Your answer should consist of the lines below that hold the word "adjacent".

Information given below:

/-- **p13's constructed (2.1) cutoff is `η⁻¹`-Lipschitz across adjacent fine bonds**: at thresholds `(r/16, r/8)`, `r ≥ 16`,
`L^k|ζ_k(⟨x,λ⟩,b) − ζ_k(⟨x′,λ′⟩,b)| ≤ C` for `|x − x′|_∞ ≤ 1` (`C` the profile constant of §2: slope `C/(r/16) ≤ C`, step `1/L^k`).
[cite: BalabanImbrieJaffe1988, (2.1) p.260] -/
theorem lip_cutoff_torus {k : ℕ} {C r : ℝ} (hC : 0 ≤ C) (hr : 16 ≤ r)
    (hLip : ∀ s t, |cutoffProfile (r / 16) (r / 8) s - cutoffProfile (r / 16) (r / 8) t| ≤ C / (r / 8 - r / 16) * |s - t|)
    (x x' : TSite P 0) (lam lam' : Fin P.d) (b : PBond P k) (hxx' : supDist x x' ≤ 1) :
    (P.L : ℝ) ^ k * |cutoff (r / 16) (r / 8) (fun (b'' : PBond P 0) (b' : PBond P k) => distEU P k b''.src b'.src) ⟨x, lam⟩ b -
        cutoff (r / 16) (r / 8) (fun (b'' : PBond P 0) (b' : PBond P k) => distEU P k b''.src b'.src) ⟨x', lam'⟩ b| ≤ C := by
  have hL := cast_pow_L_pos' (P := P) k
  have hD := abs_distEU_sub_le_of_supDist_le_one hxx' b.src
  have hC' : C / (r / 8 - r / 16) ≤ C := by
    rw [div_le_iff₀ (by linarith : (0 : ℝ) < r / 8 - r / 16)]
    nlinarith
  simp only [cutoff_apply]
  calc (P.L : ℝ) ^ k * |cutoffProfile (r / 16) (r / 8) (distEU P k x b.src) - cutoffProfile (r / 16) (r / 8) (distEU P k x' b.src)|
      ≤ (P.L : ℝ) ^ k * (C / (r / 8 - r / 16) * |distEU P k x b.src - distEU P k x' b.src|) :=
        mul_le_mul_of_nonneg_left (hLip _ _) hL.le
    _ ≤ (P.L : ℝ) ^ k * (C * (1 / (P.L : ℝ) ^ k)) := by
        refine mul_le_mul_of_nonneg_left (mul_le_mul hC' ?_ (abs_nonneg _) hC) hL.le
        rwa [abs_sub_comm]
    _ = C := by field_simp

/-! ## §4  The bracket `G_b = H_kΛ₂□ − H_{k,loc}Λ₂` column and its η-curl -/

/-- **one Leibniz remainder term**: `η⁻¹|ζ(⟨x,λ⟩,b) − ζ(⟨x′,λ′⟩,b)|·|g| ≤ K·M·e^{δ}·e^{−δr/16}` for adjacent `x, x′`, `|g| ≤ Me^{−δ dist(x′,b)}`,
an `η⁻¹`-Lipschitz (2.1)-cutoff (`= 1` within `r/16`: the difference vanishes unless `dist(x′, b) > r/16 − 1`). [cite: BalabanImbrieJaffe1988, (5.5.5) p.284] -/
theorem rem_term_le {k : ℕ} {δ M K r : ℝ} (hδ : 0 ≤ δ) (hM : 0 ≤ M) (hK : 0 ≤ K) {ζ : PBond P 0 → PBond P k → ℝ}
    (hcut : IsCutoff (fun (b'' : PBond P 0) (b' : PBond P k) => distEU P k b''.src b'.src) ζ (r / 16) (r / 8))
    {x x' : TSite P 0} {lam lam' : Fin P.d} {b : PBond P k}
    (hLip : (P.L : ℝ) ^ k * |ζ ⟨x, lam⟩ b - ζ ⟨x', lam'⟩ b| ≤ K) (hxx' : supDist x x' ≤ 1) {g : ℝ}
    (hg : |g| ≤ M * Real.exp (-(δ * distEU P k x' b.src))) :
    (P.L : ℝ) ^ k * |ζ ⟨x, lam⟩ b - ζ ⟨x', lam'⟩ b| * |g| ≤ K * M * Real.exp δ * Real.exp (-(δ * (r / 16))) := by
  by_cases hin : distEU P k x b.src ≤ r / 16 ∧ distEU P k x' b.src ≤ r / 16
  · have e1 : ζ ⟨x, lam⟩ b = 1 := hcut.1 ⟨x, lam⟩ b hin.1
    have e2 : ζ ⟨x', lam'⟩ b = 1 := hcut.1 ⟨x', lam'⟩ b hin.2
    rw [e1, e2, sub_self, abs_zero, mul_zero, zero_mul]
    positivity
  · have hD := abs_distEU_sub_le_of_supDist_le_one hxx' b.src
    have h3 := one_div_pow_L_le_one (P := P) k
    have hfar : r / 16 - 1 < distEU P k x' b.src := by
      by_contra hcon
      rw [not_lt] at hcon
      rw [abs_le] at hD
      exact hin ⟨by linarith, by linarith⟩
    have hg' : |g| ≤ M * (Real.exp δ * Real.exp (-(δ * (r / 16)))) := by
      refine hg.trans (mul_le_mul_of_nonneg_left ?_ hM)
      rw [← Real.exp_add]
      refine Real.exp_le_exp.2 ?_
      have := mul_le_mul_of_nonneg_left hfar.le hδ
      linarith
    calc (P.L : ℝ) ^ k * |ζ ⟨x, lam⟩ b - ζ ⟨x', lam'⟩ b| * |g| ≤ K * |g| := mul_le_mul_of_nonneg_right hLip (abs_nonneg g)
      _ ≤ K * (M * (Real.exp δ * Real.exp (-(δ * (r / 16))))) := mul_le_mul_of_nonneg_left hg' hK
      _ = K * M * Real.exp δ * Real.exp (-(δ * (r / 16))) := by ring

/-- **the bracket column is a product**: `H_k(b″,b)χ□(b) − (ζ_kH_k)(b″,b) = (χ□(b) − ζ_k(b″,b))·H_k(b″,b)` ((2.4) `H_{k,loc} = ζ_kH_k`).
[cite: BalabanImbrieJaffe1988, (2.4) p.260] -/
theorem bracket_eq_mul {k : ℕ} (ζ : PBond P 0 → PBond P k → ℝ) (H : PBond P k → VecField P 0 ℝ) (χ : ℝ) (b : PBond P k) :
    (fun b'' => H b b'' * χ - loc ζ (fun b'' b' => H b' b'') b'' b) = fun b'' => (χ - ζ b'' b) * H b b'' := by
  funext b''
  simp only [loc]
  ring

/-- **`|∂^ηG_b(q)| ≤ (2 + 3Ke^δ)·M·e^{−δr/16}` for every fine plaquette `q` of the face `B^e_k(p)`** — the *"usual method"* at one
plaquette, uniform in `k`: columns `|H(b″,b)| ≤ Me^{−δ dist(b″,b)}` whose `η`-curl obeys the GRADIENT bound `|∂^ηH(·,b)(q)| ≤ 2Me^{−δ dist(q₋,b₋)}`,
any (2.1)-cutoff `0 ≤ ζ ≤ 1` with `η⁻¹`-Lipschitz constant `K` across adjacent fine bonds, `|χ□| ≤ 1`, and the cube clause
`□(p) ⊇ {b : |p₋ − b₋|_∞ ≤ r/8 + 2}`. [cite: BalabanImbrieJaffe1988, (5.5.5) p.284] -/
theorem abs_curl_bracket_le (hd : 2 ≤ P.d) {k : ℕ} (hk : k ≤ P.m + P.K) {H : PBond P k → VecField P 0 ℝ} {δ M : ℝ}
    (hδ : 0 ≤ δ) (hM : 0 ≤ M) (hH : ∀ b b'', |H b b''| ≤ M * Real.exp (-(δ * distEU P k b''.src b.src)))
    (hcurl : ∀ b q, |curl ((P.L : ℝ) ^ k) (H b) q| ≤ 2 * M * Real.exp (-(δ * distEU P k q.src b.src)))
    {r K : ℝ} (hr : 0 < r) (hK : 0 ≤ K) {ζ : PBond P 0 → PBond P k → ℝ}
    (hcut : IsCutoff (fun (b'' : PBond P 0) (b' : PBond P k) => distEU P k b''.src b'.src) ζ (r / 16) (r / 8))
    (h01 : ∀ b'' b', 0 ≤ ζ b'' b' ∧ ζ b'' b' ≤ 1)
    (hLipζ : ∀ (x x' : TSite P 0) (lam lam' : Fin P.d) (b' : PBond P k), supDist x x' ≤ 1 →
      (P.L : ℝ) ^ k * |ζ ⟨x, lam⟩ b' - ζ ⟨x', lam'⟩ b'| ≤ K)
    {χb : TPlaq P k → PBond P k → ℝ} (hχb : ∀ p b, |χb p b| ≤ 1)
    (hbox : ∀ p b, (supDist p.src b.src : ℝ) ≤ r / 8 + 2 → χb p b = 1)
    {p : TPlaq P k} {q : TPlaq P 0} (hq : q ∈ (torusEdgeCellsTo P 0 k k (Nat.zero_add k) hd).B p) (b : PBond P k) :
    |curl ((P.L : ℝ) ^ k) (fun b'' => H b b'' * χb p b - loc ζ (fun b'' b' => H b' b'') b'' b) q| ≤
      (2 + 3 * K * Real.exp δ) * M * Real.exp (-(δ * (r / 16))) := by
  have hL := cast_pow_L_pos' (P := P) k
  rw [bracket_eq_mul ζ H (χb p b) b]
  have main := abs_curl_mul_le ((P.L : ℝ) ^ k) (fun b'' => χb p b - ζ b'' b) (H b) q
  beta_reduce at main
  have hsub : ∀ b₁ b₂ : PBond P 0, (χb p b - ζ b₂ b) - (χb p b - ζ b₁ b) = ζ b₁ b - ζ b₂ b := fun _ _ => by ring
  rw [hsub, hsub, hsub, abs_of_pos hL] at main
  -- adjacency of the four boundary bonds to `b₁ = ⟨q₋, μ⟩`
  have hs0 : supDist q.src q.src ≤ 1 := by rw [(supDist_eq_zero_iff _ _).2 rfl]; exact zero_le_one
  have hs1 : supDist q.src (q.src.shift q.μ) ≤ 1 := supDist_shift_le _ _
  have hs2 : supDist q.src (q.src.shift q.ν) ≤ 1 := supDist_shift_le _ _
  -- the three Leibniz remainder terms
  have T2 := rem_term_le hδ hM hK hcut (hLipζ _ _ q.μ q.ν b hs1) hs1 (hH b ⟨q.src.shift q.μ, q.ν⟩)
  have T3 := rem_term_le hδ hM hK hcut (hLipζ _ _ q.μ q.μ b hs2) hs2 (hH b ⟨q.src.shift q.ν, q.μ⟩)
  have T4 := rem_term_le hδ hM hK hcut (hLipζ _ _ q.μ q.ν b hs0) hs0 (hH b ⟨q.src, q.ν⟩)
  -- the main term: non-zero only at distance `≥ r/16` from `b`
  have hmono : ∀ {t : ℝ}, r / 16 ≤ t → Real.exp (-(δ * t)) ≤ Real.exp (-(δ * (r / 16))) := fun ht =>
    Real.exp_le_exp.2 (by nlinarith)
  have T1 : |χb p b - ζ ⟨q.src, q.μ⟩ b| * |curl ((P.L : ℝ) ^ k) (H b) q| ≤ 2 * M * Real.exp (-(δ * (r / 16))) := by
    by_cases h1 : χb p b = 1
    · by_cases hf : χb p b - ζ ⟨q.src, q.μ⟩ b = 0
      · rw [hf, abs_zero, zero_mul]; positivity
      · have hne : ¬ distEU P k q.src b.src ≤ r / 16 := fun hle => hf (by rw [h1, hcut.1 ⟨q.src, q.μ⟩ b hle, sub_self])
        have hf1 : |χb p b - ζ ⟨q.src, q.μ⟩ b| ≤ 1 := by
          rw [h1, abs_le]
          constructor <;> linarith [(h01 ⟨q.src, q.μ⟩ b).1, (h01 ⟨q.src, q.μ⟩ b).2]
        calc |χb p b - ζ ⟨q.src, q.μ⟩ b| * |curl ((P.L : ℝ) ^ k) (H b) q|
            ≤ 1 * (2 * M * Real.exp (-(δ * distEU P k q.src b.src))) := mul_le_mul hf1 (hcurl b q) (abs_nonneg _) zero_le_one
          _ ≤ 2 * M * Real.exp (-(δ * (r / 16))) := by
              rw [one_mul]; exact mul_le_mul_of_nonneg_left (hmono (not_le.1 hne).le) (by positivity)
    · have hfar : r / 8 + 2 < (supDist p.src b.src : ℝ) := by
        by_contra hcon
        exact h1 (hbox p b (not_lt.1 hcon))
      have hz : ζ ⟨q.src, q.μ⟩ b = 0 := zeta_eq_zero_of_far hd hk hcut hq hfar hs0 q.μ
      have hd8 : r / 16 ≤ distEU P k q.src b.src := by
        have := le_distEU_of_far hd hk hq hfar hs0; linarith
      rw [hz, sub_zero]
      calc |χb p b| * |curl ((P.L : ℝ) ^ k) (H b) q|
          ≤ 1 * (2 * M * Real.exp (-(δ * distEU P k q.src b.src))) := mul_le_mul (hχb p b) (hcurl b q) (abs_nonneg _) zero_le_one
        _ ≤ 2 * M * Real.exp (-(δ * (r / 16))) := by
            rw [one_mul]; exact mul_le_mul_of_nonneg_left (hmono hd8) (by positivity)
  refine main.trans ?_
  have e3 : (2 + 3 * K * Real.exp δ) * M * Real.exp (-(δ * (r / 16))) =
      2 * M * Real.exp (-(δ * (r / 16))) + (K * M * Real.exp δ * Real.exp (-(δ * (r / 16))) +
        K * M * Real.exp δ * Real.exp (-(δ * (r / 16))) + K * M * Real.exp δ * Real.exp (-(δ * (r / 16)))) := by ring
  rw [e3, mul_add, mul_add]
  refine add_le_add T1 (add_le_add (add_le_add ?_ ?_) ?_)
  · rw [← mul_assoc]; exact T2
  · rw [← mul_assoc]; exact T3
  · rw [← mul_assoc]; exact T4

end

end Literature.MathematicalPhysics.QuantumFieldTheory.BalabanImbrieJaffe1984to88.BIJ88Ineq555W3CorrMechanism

End of Information given.

(Expected output):
/-- **p13's constructed (2.1) cutoff is `η⁻¹`-Lipschitz across adjacent fine bonds**: at thresholds `(r/16, r/8)`, `r ≥ 16`,
/-- **one Leibniz remainder term**: `η⁻¹|ζ(⟨x,λ⟩,b) − ζ(⟨x′,λ′⟩,b)|·|g| ≤ K·M·e^{δ}·e^{−δr/16}` for adjacent `x, x′`, `|g| ≤ Me^{−δ dist(x′,b)}`,
any (2.1)-cutoff `0 ≤ ζ ≤ 1` with `η⁻¹`-Lipschitz constant `K` across adjacent fine bonds, `|χ□| ≤ 1`, and the cube clause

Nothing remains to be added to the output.